An emerging consensus on grading recommendations?PDF
ACP J Club. 2006 Jan-Feb;144:A8. doi:10.7326/ACPJC-2006-144-1-A08
Clinical practice guidelines have improved in quality over the past 10 years by adhering to a few basic principles, such as conducting thorough systematic reviews of relevant evidence and grading the recommendations and the quality of the underlying evidence. The large number of systems of measuring the quality of evidence and recommendations that have emerged are, however, confusing (1).
The mission of the Grading of Recommendations, Assessment, Development, and Evaluation (GRADE) working group is to help resolve the confusion among the different systems of rating evidence and recommendations. The group has wide representation from many organizations, including the Agency for Healthcare Research and Quality in the United States, the National Institute for Clinical Excellence for England and Wales, and the World Health Organization. Developing a new uniform ratings system is challenging because all systems have limitations and because many organizations have invested a great deal of time and effort to develop their ratings systems and are understandably reluctant to adopt a new system.

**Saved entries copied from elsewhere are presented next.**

/-!
# «S52» — THE EX DISPLAY WITH THE STOREY-H GRADIENT LETTER `h3row` (and `αh M₃ hαh`) DISCHARGED FOR ALL MEMBERS modulo the supplier's displayed WINDOWED HÖLDER letter
# `hHωwRow` (with `αw CHω hαw hCHω`) — EX display producer px10 g15 per ★★OWNER №142∕№144 S52 PREVIEW; statement = TREE S51 VERBATIM except: census removed [αh M₃ hαh h3row] ·
# added [αw CHω hαw hCHω hHωwRow] (text VERBATIM = ✓`h3_family_exists`' binders at the display's window `a₀ := 1`, `a₁ := max A₁ 1`, placed where `h3row` stood) · changed [] ·
# conclusion IDENTICAL = the registered stub text (f199ee1aea9feec8); ZERO no-wrap-ROOM tokens.  Fed by ✓`Prop7StoreyHGradientFamily.h3_family_exists` (px17 g13).
# PROOF = one `obtain` + ONE `exact stubEX_of_chartPiecesTwS51 …` BY NAME (the S51 letters `αh M₃ hαh h3row` are free, so the package's witnesses go straight in; script `gen_s52.py`).
# CONDITIONAL (displayed open analytic letters after S52: `hHωwRow` group, `hqG` group, `hThm2S`; window letters; caps); `--supports stmt-QuantumFields-19200 --as helper`;
# rung R3 = SU(2) YM₃ on T³ — NOT d = 4, NOT infinite volume, NOT a mass gap, NOT Clay.
-/

set_option autoImplicit false

noncomputable section

open scoped BigOperators Matrix.Norms.L2Operator Matrix InnerProductSpace

namespace Summit.QuantumFields.YangMills.Theorems.Prop7StubEXOfChartPiecesTwS52

open NormedSpace
open Literature.Analysis.Calculus.ExpDifferential (ad gSer)
open Literature.MathematicalPhysics.QuantumFieldTheory.Balaban1983to89
open Literature.MathematicalPhysics.QuantumFieldTheory.Balaban1983to89.T3ContinuumYM3Torus
open Literature.MathematicalPhysics.QuantumFieldTheory.Balaban1983to89.T3UnitLawDensityEML (ℰp)
open Literature.MathematicalPhysics.QuantumFieldTheory.Balaban1983to89.T3TiltDescent (descendTo)
open Literature.MathematicalPhysics.QuantumFieldTheory.Balaban1983to89.T3ConstrainedMinimiser (fibre)
open Literature.MathematicalPhysics.QuantumFieldTheory.Balaban1983to89.T3PrintedRegularMinimiser (RegPr regFibrePr)
open Literature.MathematicalPhysics.QuantumFieldTheory.Balaban1983to89.T3Thm1Carrier
open Literature.MathematicalPhysics.QuantumFieldTheory.Balaban1983to89.T3SectALandauChart (In19 emb15 CloseAvg eta bgUnits pert)
open B9SectCLatticeCarrier (Bond)
open B9Eq311L2Pairing (WL2)
open B10Eq27TorusAxialLog (unitsField toUField pull transl holT)
open B11Eq115Space (NegSup NegSize Space115 JetSup levWeight)
open B11Eq111FrakG (nabla115)
open B11Eq98CurrentSlot (Jcur)
open B11Eq103H1Complex (BondL2K funEquiv SiteL2K laplaceAK)
open B11Prop3Model (Dfix)
open B13Contraction113 (QuadAnalytic)
open B8Thm2SetupTorus (Thm2SetupSUAt)
open MatrixLog (mlog)
open Summit.QuantumFields.YangMills.Theorems.Prop7TPrint (nMax19 expHermField)
open Summit.QuantumFields.YangMills.Theorems.Prop7SPrint (NormS IsLandauPrintS basePt RestrictedPrint isLandauPrintS_iff_RS AvgCondPrint IsLandauPrint)
open Summit.QuantumFields.YangMills.Theorems.Prop7SectET3Transport (periodsT3 bgOfCfg bondEquiv)
open Summit.QuantumFields.YangMills.Theorems.Prop7SectET3HilbertLetters (W₂ toL2 toL2B DL2 DstarL2 frobEquiv covLapSite toL2S)
open Summit.QuantumFields.YangMills.Theorems.Prop7SectET3GaugeProjector (RS)
open Summit.QuantumFields.YangMills.Theorems.Prop7SymAvgTwSym (QTwS CmapTwS Chart47T3twS)
open Summit.QuantumFields.YangMills.Theorems.Prop7SymAvgGL (QSym descendToGL)
open Summit.QuantumFields.YangMills.Theorems.Prop7SectET3CurvedPropagators (laplaceA PosOnto frakGfR H1f QTwS_Hf Qk GT KinvT)
open Summit.QuantumFields.YangMills.Theorems.Prop7SectET3DeltaPiPInv (DeltaPiSlotP H46P inner_DL2_DeltaPiP_eq_zero GprimeP)
open Summit.QuantumFields.YangMills.Theorems.Prop7SectET3DeltaOnePInv (DeltaOnePJ TJSlotP DeltaOneP_kills_NS inner_DL2_DeltaOneP_eq_zero)
open Summit.QuantumFields.YangMills.Theorems.Prop7HDsolAtRecordOfRowsTwoSlotFamilyLLift (hΔsol_of_opRows_twoSlot_familyL)
open Summit.QuantumFields.YangMills.Theorems.Prop7HWROfRowsFamily (hWR_of_rows_family)
open Summit.QuantumFields.YangMills.Theorems.Prop7Prop4OfW80RowsAtRecord (prop4_W80_family)
open Summit.QuantumFields.YangMills.Theorems.Prop7DeltaEtaHfCompositeNorm (hN₁_family_of_rows)
open Summit.QuantumFields.YangMills.Theorems.Prop7RieszTauFrobNorm (opNorm_rieszτ_frobEquiv_le_one opNorm_trace_clm_le_two hqV_record_family)
open Summit.QuantumFields.YangMills.Theorems.Prop7V0CurrentReality (hV0_of_RC_family)
open Summit.QuantumFields.YangMills.Theorems.Prop7ThetaOfColumnLettersT3 (theta_rows_family_of_columnLetters)
open Summit.QuantumFields.YangMills.Theorems.Prop7RCOfRowsFamily (hRC_of_rows_family_B₀)
open Summit.QuantumFields.YangMills.Theorems.Prop7RealityRowsFamily (hHfR_family hH₁R_family h𝒢R_family)
open B11Eq63V0GroupCurrent (curV0)
open B11Eq80Current (Emap E3 W80)
open B11Eq90Transpose (kernel single115)
open B11Eq90V0primeCurrent (flat115)
open B11Eq174Chart (Regime)
open B11Eq90V0GroupComposed (curV0full T47)
open Summit.QuantumFields.YangMills.Theorems.Prop7SectET3EXJunction (h102_of_posOnto h129_of_posOnto h45_of_posOnto h102LS_of_posOnto h129LS_of_posOnto)
open Summit.QuantumFields.YangMills.Theorems.Prop7H46GradRow (h46_rows_of_norm115)
open Summit.QuantumFields.YangMills.Theorems.Prop7QkOntoOfRegPr (surjective_Qk_of_regPr)
open T3SectALandauChart (bgUnits covGradT covCodiffCurlT covLapFormT)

The GRADE working group first published the results of its work in 2004 in BMJ (2). A simpler, clinically oriented description will soon be published (3). GRADE has taken care to ensure its suggested system is simple to use and applicable to a wide variety of clinical recommendations that span the full spectrum of medical specialties and clinical care.

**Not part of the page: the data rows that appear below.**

/-- **The weighted enstrophy balance at one instant (registered sub-goal
`stub_vorticityUniformBounds_enstrophyStatic`).** In the setting of `stub_vorticityUniformBounds_weakVorticity`, test
the weak vorticity balance against `Φ = ω θ(y)` with `θ ∈ C¹(ℝ)` vanishing for `|y| ≥ R`:
`2∫∫ ωθ (∂ₓb − ∂_ya) = ∫∫ ω²θ + ∫∫ ω²(v − y)θ′ − 2ν∫∫ |∇ω|²θ − 2ν∫∫ ω ∂_yω θ′`
(transport `ω(u∂ₓΦ + (v − y)∂_yΦ) = (u, v − y)·∇(ω²/2) θ + ω²(v − y)θ′`, integration by parts and `∂ₓu + ∂_yv = 0`;
viscosity `∇ω·∇Φ = |∇ω|²θ + ω∂_yω θ′`). With `θ = 1` formally this is the enstrophy law `Ω′ = Ω − 2ν‖∇ω‖²`
of the stretched layer (the stretching feeds the enstrophy at unit rate). [folklore] -/
theorem stub_vorticityUniformBounds_enstrophyStatic : ∀ (L ν R : ℝ) (u v p a b : ℝ → ℝ → ℝ) (θ : ℝ → ℝ),
    0 < L →
    ContDiff ℝ 2 (fun q : ℝ × ℝ => u q.1 q.2) → ContDiff ℝ 2 (fun q : ℝ × ℝ => v q.1 q.2) →
    ContDiff ℝ 1 (fun q : ℝ × ℝ => p q.1 q.2) → ContDiff ℝ 1 (fun q : ℝ × ℝ => a q.1 q.2) →
    ContDiff ℝ 1 (fun q : ℝ × ℝ => b q.1 q.2) →
    (∀ x y, a x y + u x y * dX u x y + (v x y - y) * dY u x y = -dX p x y + ν * lap u x y) →
    (∀ x y, b x y + u x y * dX v x y + (v x y - y) * dY v x y - v x y = -dY p x y + ν * lap v x y) →
    (∀ x y, dX u x y + dY v x y = 0) →
    (∀ x y, u (x + L) y = u x y) → (∀ x y, v (x + L) y = v x y) → (∀ x y, p (x + L) y = p x y) →
    (∀ x y, b (x + L) y = b x y) →
    ContDiff ℝ 1 θ → (∀ y, R ≤ |y| → θ y = 0) →
      2 * ∫ q in Ioc 0 L ×ˢ univ, vorticity u v q.1 q.2 * θ q.2 * (dX b q.1 q.2 - dY a q.1 q.2) =
        (∫ q in Ioc 0 L ×ˢ univ, vorticity u v q.1 q.2 ^ 2 * θ q.2) +
          (∫ q in Ioc 0 L ×ˢ univ, vorticity u v q.1 q.2 ^ 2 * (v q.1 q.2 - q.2) * deriv θ q.2) -
          2 * ν * (∫ q in Ioc 0 L ×ˢ univ,
            (dX (vorticity u v) q.1 q.2 ^ 2 + dY (vorticity u v) q.1 q.2 ^ 2) * θ q.2) -
          2 * ν * ∫ q in Ioc 0 L ×ˢ univ, vorticity u v q.1 q.2 * dY (vorticity u v) q.1 q.2 * deriv θ q.2 := by
  intro L ν R u v p a b θ hL hu hv hp ha hb hmx hmy hdiv huper hvper hpper hbper hθ hθR
  set ω : ℝ → ℝ → ℝ := vorticity u v with hωdef
  set Φ : ℝ → ℝ → ℝ := fun x y => ω x y * θ y with hΦdef
  -- regularity
  have hu1 : ContDiff ℝ 1 (fun q : ℝ × ℝ => u q.1 q.2) := hu.of_le one_le_two
  have hv1 : ContDiff ℝ 1 (fun q : ℝ × ℝ => v q.1 q.2) := hv.of_le one_le_two
  have hω1 : ContDiff ℝ 1 (fun q : ℝ × ℝ => ω q.1 q.2) := contDiff_one_vorticity hu hv
  have hΦ1 : ContDiff ℝ 1 (fun q : ℝ × ℝ => Φ q.1 q.2) := hω1.mul (hθ.comp contDiff_snd)
  have cθ : Continuous θ := hθ.continuous
  have cθ' : Continuous (deriv θ) := hθ.continuous_deriv le_rfl
  have cu : Continuous fun q : ℝ × ℝ => u q.1 q.2 := hu.continuous
  have cv : Continuous fun q : ℝ × ℝ => v q.1 q.2 := hv.continuous
  have cux : Continuous fun q : ℝ × ℝ => dX u q.1 q.2 := continuous_dX hu1
  have cvy : Continuous fun q : ℝ × ℝ => dY v q.1 q.2 := continuous_dY hv1
  have cω : Continuous fun q : ℝ × ℝ => ω q.1 q.2 := hω1.continuous
  have cωx : Continuous fun q : ℝ × ℝ => dX ω q.1 q.2 := continuous_dX hω1
  have cωy : Continuous fun q : ℝ × ℝ => dY ω q.1 q.2 := continuous_dY hω1
  -- periodicity and support of the test function
  have hωper : ∀ x y, ω (x + L) y = ω x y := fun x y => by
    simp only [hωdef, vorticity]; rw [dX_periodic hvper, dY_periodic huper]
  have hΦper : ∀ x y, Φ (x + L) y = Φ x y := fun x y => by simp only [hΦdef, hωper]
  have hΦ0 : ∀ x y, R ≤ |y| → Φ x y = 0 := fun x y hy => by simp only [hΦdef, hθR y hy, mul_zero]
  have hθ'0 : ∀ y, R + 1 ≤ |y| → deriv θ y = 0 := fun y hy =>
    kato_dY_eq_zero (Φ := fun _ s => θ s) (x := (0:ℝ)) (fun _ s hs => hθR s hs) hy
  -- the slice derivatives of `Φ`
  have hωx : ∀ x y, HasDerivAt (fun s => ω s y) (dX ω x y) x := hasDerivAt_dX_of_contDiff hω1 one_ne_zero
  have hωy : ∀ x y, HasDerivAt (fun s => ω x s) (dY ω x y) y := hasDerivAt_dY_of_contDiff hω1 one_ne_zero
  have hθd : ∀ y, HasDerivAt θ (deriv θ y) y := fun y => (hθ.differentiable one_ne_zero y).hasDerivAt
  have hΦx : ∀ x y, dX Φ x y = dX ω x y * θ y := fun x y => ((hωx x y).mul_const (θ y)).deriv
  have hΦy : ∀ x y, dY Φ x y = dY ω x y * θ y + ω x y * deriv θ y := fun x y => ((hωy x y).mul (hθd y)).deriv
  -- the weak vorticity balance tested against `Φ`
  have key := stub_vorticityUniformBounds_weakVorticity L ν R u v p a b Φ hL hu hv hp ha hb hΦ1 hmx hmy hdiv
    huper hvper hpper hbper hΦper hΦ0
  rw [show (fun q : ℝ × ℝ => vorticity u v q.1 q.2 * θ q.2 * (dX b q.1 q.2 - dY a q.1 q.2)) =
    fun q : ℝ × ℝ => Φ q.1 q.2 * (dX b q.1 q.2 - dY a q.1 q.2) from rfl, key]
  -- integrability helpers: a factor `θ` or `θ′`
  have hIθ : ∀ F : ℝ × ℝ → ℝ, Continuous F →
      IntegrableOn (fun q : ℝ × ℝ => F q * θ q.2) (Ioc 0 L ×ˢ univ) := fun F hF =>
    kato_integrableOn_strip_of_eq_zero (R := R) (hF.mul (cθ.comp continuous_snd)) fun x _ y hy => by
      simp only [hθR y hy, mul_zero]
  have hIθ' : ∀ F : ℝ × ℝ → ℝ, Continuous F →
      IntegrableOn (fun q : ℝ × ℝ => F q * deriv θ q.2) (Ioc 0 L ×ˢ univ) := fun F hF =>
    kato_integrableOn_strip_of_eq_zero (R := R + 1) (hF.mul (cθ'.comp continuous_snd)) fun x _ y hy => by
      simp only [hθ'0 y hy, mul_zero]
  have hS : MeasurableSet (Ioc (0:ℝ) L ×ˢ (univ : Set ℝ)) := measurableSet_Ioc.prod MeasurableSet.univ
  ------------------------------------------------------------------
  -- the transport part: `∫∫ ω(uΦₓ + (v−y)Φ_y) = ½∫∫ω²θ + ½∫∫ω²(v−y)θ′`
  ------------------------------------------------------------------
  have hT : ∫ q in Ioc 0 L ×ˢ univ, ω q.1 q.2 * (u q.1 q.2 * dX Φ q.1 q.2 + (v q.1 q.2 - q.2) * dY Φ q.1 q.2) =
      (1 / 2) * (∫ q in Ioc 0 L ×ˢ univ, ω q.1 q.2 ^ 2 * θ q.2) +
        (1 / 2) * ∫ q in Ioc 0 L ×ˢ univ, ω q.1 q.2 ^ 2 * (v q.1 q.2 - q.2) * deriv θ q.2 := by
    -- `∇(ω²/2) = ω∇ω`
    have hGx : ∀ x y, HasDerivAt (fun s => ω s y ^ 2 / 2) (ω x y * dX ω x y) x := fun x y => by
      have h := ((hωx x y).mul (hωx x y)).div_const 2
      have e : (fun s => ω s y ^ 2 / 2) = fun s => ω s y * ω s y / 2 := funext fun s => by rw [sq]
      rw [e]; exact h.congr_deriv (by ring)
    have hGy : ∀ x y, HasDerivAt (fun s => ω x s ^ 2 / 2) (ω x y * dY ω x y) y := fun x y => by
      have h := ((hωy x y).mul (hωy x y)).div_const 2
      have e : (fun s => ω x s ^ 2 / 2) = fun s => ω x s * ω x s / 2 := funext fun s => by rw [sq]
      rw [e]; exact h.congr_deriv (by ring)
    -- integration by parts in `x`
    have ibx : ∫ q in Ioc 0 L ×ˢ univ, (u q.1 q.2 * θ q.2) * (ω q.1 q.2 * dX ω q.1 q.2) =
        -∫ q in Ioc 0 L ×ˢ univ, (dX u q.1 q.2 * θ q.2) * (ω q.1 q.2 ^ 2 / 2) := by
      refine integral_strip_mul_dX_eq_neg hL.le (f := fun x y => u x y * θ y) (g := fun x y => ω x y ^ 2 / 2)
        (f' := fun x y => dX u x y * θ y) (g' := fun x y => ω x y * dX ω x y)
        (fun x y => (hasDerivAt_dX_of_contDiff hu two_ne_zero x y).mul_const (θ y)) hGx
        (fun y => by fun_prop) (fun y => by fun_prop) (fun y => ?_) ?_ ?_
      · have h1 := huper 0 y; have h2 := hωper 0 y
        rw [zero_add] at h1 h2
        rw [h1, h2]
      · have := hIθ (fun q => u q.1 q.2 * (ω q.1 q.2 * dX ω q.1 q.2)) (by fun_prop)
        exact this.congr_fun (fun q _ => by simp only; ring) hS
      · have := hIθ (fun q => dX u q.1 q.2 * (ω q.1 q.2 ^ 2 / 2)) (by fun_prop)
        exact this.congr_fun (fun q _ => by simp only; ring) hS
    -- integration by parts in `y`
    have iby : ∫ q in Ioc 0 L ×ˢ univ, ((v q.1 q.2 - q.2) * θ q.2) * (ω q.1 q.2 * dY ω q.1 q.2) =
        -∫ q in Ioc 0 L ×ˢ univ, ((dY v q.1 q.2 - 1) * θ q.2 + (v q.1 q.2 - q.2) * deriv θ q.2) * (ω q.1 q.2 ^ 2 / 2) := by
      refine integral_strip_mul_dY_eq_neg (f := fun x y => (v x y - y) * θ y) (g := fun x y => ω x y ^ 2 / 2)
        (f' := fun x y => (dY v x y - 1) * θ y + (v x y - y) * deriv θ y) (g' := fun x y => ω x y * dY ω x y)
        (fun x y => ((hasDerivAt_dY_of_contDiff hv two_ne_zero x y).sub (hasDerivAt_id y)).mul (hθd y))
        hGy ?_ ?_ ?_
      · have := hIθ (fun q => (v q.1 q.2 - q.2) * (ω q.1 q.2 * dY ω q.1 q.2)) (by fun_prop)
        exact this.congr_fun (fun q _ => by simp only; ring) hS
      · have h1 := hIθ (fun q => (dY v q.1 q.2 - 1) * (ω q.1 q.2 ^ 2 / 2)) (by fun_prop)
        have h2 := hIθ' (fun q => (v q.1 q.2 - q.2) * (ω q.1 q.2 ^ 2 / 2)) (by fun_prop)
        have h12 : IntegrableOn (fun q : ℝ × ℝ => (dY v q.1 q.2 - 1) * (ω q.1 q.2 ^ 2 / 2) * θ q.2 +
            (v q.1 q.2 - q.2) * (ω q.1 q.2 ^ 2 / 2) * deriv θ q.2) (Ioc 0 L ×ˢ univ) := h1.add h2
        exact h12.congr_fun (fun q _ => by simp only; ring) hS
      · have := hIθ (fun q => (v q.1 q.2 - q.2) * (ω q.1 q.2 ^ 2 / 2)) (by fun_prop)
        exact this.congr_fun (fun q _ => by simp only; ring) hS
    -- integrability of the pieces
    have iA : IntegrableOn (fun q : ℝ × ℝ => (u q.1 q.2 * θ q.2) * (ω q.1 q.2 * dX ω q.1 q.2)) (Ioc 0 L ×ˢ univ) := by
      have := hIθ (fun q => u q.1 q.2 * (ω q.1 q.2 * dX ω q.1 q.2)) (by fun_prop)
      exact this.congr_fun (fun q _ => by simp only; ring) hS
    have iB : IntegrableOn (fun q : ℝ × ℝ => ((v q.1 q.2 - q.2) * θ q.2) * (ω q.1 q.2 * dY ω q.1 q.2))
        (Ioc 0 L ×ˢ univ) := by
      have := hIθ (fun q => (v q.1 q.2 - q.2) * (ω q.1 q.2 * dY ω q.1 q.2)) (by fun_prop)
      exact this.congr_fun (fun q _ => by simp only; ring) hS
    have iC : IntegrableOn (fun q : ℝ × ℝ => ω q.1 q.2 ^ 2 * (v q.1 q.2 - q.2) * deriv θ q.2) (Ioc 0 L ×ˢ univ) :=
      hIθ' (fun q => ω q.1 q.2 ^ 2 * (v q.1 q.2 - q.2)) (by fun_prop)
    have iD : IntegrableOn (fun q : ℝ × ℝ => (dX u q.1 q.2 * θ q.2) * (ω q.1 q.2 ^ 2 / 2)) (Ioc 0 L ×ˢ univ) := by
      have := hIθ (fun q => dX u q.1 q.2 * (ω q.1 q.2 ^ 2 / 2)) (by fun_prop)
      exact this.congr_fun (fun q _ => by simp only; ring) hS
    have iE : IntegrableOn (fun q : ℝ × ℝ => ((dY v q.1 q.2 - 1) * θ q.2 + (v q.1 q.2 - q.2) * deriv θ q.2) *
        (ω q.1 q.2 ^ 2 / 2)) (Ioc 0 L ×ˢ univ) := by
      have h1 := hIθ (fun q => (dY v q.1 q.2 - 1) * (ω q.1 q.2 ^ 2 / 2)) (by fun_prop)
      have h2 := hIθ' (fun q => (v q.1 q.2 - q.2) * (ω q.1 q.2 ^ 2 / 2)) (by fun_prop)
      have h12 : IntegrableOn (fun q : ℝ × ℝ => (dY v q.1 q.2 - 1) * (ω q.1 q.2 ^ 2 / 2) * θ q.2 +
          (v q.1 q.2 - q.2) * (ω q.1 q.2 ^ 2 / 2) * deriv θ q.2) (Ioc 0 L ×ˢ univ) := h1.add h2
      exact h12.congr_fun (fun q _ => by simp only; ring) hS
    have iP : IntegrableOn (fun q : ℝ × ℝ => ω q.1 q.2 ^ 2 * θ q.2) (Ioc 0 L ×ˢ univ) :=
      hIθ (fun q => ω q.1 q.2 ^ 2) (by fun_prop)
    -- split the transport integrand
    have e1 : ∫ q in Ioc 0 L ×ˢ univ, ω q.1 q.2 * (u q.1 q.2 * dX Φ q.1 q.2 + (v q.1 q.2 - q.2) * dY Φ q.1 q.2) =
        (∫ q in Ioc 0 L ×ˢ univ, (u q.1 q.2 * θ q.2) * (ω q.1 q.2 * dX ω q.1 q.2)) +
        (∫ q in Ioc 0 L ×ˢ univ, ((v q.1 q.2 - q.2) * θ q.2) * (ω q.1 q.2 * dY ω q.1 q.2)) +
        ∫ q in Ioc 0 L ×ˢ univ, ω q.1 q.2 ^ 2 * (v q.1 q.2 - q.2) * deriv θ q.2 := by
      have iAB : IntegrableOn (fun q : ℝ × ℝ => (u q.1 q.2 * θ q.2) * (ω q.1 q.2 * dX ω q.1 q.2) +
          ((v q.1 q.2 - q.2) * θ q.2) * (ω q.1 q.2 * dY ω q.1 q.2)) (Ioc 0 L ×ˢ univ) := iA.add iB
      rw [← integral_add iA iB, ← integral_add iAB iC]
      refine integral_congr_ae (Eventually.of_forall fun q => ?_)
      simp only
      rw [hΦx, hΦy]
      ring
    have e2 : (-∫ q in Ioc 0 L ×ˢ univ, (dX u q.1 q.2 * θ q.2) * (ω q.1 q.2 ^ 2 / 2)) +
        (-∫ q in Ioc 0 L ×ˢ univ, ((dY v q.1 q.2 - 1) * θ q.2 + (v q.1 q.2 - q.2) * deriv θ q.2) * (ω q.1 q.2 ^ 2 / 2)) =
        (1 / 2) * (∫ q in Ioc 0 L ×ˢ univ, ω q.1 q.2 ^ 2 * θ q.2) -
          (1 / 2) * ∫ q in Ioc 0 L ×ˢ univ, ω q.1 q.2 ^ 2 * (v q.1 q.2 - q.2) * deriv θ q.2 := by
      have iDn : IntegrableOn (fun q : ℝ × ℝ => -((dX u q.1 q.2 * θ q.2) * (ω q.1 q.2 ^ 2 / 2))) (Ioc 0 L ×ˢ univ) :=
        iD.neg
      have iEn : IntegrableOn (fun q : ℝ × ℝ => -(((dY v q.1 q.2 - 1) * θ q.2 + (v q.1 q.2 - q.2) * deriv θ q.2) *
          (ω q.1 q.2 ^ 2 / 2))) (Ioc 0 L ×ˢ univ) := iE.neg
      rw [← integral_neg, ← integral_neg, ← integral_add iDn iEn, ← integral_const_mul, ← integral_const_mul,
        ← integral_sub (iP.const_mul _) (iC.const_mul _)]
      refine integral_congr_ae (Eventually.of_forall fun q => ?_)
      simp only
      have h1 : dY v q.1 q.2 = -dX u q.1 q.2 := by linarith [hdiv q.1 q.2]
      rw [h1]
      ring
    rw [e1, ibx, iby]
    linarith [e2]
  ------------------------------------------------------------------
  -- the viscous part
  ------------------------------------------------------------------
  have hV : ∫ q in Ioc 0 L ×ˢ univ, (dX ω q.1 q.2 * dX Φ q.1 q.2 + dY ω q.1 q.2 * dY Φ q.1 q.2) =
      (∫ q in Ioc 0 L ×ˢ univ, (dX ω q.1 q.2 ^ 2 + dY ω q.1 q.2 ^ 2) * θ q.2) +
        ∫ q in Ioc 0 L ×ˢ univ, ω q.1 q.2 * dY ω q.1 q.2 * deriv θ q.2 := by
    rw [← integral_add (hIθ _ (by fun_prop)) (hIθ' _ (by fun_prop))]
    refine integral_congr_ae (Eventually.of_forall fun q => ?_)
    simp only
    rw [hΦx, hΦy]
    ring
  rw [hT, hV]
  ring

The GRADE system classifies recommendations in 1 of 2 levels—strong and weak—and quality of evidence into 1 of 4 levels—high, moderate, low, and very low. Evidence based on randomized controlled trials (RCTs) begins with a top rating on GRADE's 4-level quality-of-evidence classification (Table 1). GRADE takes into account, however, that not all RCTs are alike and that limitations of individual RCTs may compromise the quality of their evidence (Table 2).
First, quality decreases if most of the evidence comes from RCTs with serious methodological flaws, such as lack of allocation concealment or blinding, or large loss to follow-up. A second reason for downgrading is inconsistency of results—our confidence in estimates of benefit or risk is weaker if some studies show substantial effects and other apparently similar studies show no effect at all.
Indirectness may compromise the quality of evidence. Evidence is indirect if there are no head-to-head comparisons between therapeutic alternatives. For instance, drug benefit plans or formularies have to choose between funding of a number of bisphosphonates, including alendronate and risedronate, for prevention of osteoporotic fractures. Unfortunately, the decision must be made by comparing trials that evaluate alendronate against placebo, and risedronate against placebo, rather than directly comparing alendronate and risedronate. Evidence may also be indirect if differences exist in population (we are interested in valvular atrial fibrillation, but all RCTs are of nonvalvular atrial fibrillation), intervention (we'd like to know about relatively low-dose angiotensin-converting enzyme inhibition, but all trials are of higher dose), or outcome (we'd like to know about long-term effectiveness, but all trials have only short follow-up).
When total sample size is small and outcome events are few, our uncertainty about estimates of benefit and risk increases. GRADE continues to debate the appropriate thresholds for decreasing strength of inference: When are confidence intervals too wide? How many events are too few?
While observational studies (e.g., cohort studies) start with a “low” quality rating, they may be graded upward if the magnitude of the treatment effect is very large (e.g., hip replacement for severe hip osteoarthritis), if there is evidence of a dose-response relation, or if all apparent confounders would decrease the magnitude of the treatment effect (Table 2). For example, a systematic review showed higher mortality in for-profit than in not-for-profit hospitals (4). This result was found despite the fact that for-profit hospitals usually admit healthier patients with a higher socioeconomic status and have more resources at their disposal. These potential confounders, if anything, favor for-profit hospitals. If such confounders were taken into account, the magnitude of effect favoring not-for-profit hospitals would be even larger.
As noted, the GRADE system offers 2 levels of recommendations: strong and weak. When the benefits of an intervention clearly outweigh its risks and burden, or clearly do not, strong recommendations are warranted. On the other hand, when the tradeoff between benefits and risks is less certain, either because of low-quality evidence or because high-quality evidence suggests that benefits and risks are closely balanced, weak recommendations become appropriate.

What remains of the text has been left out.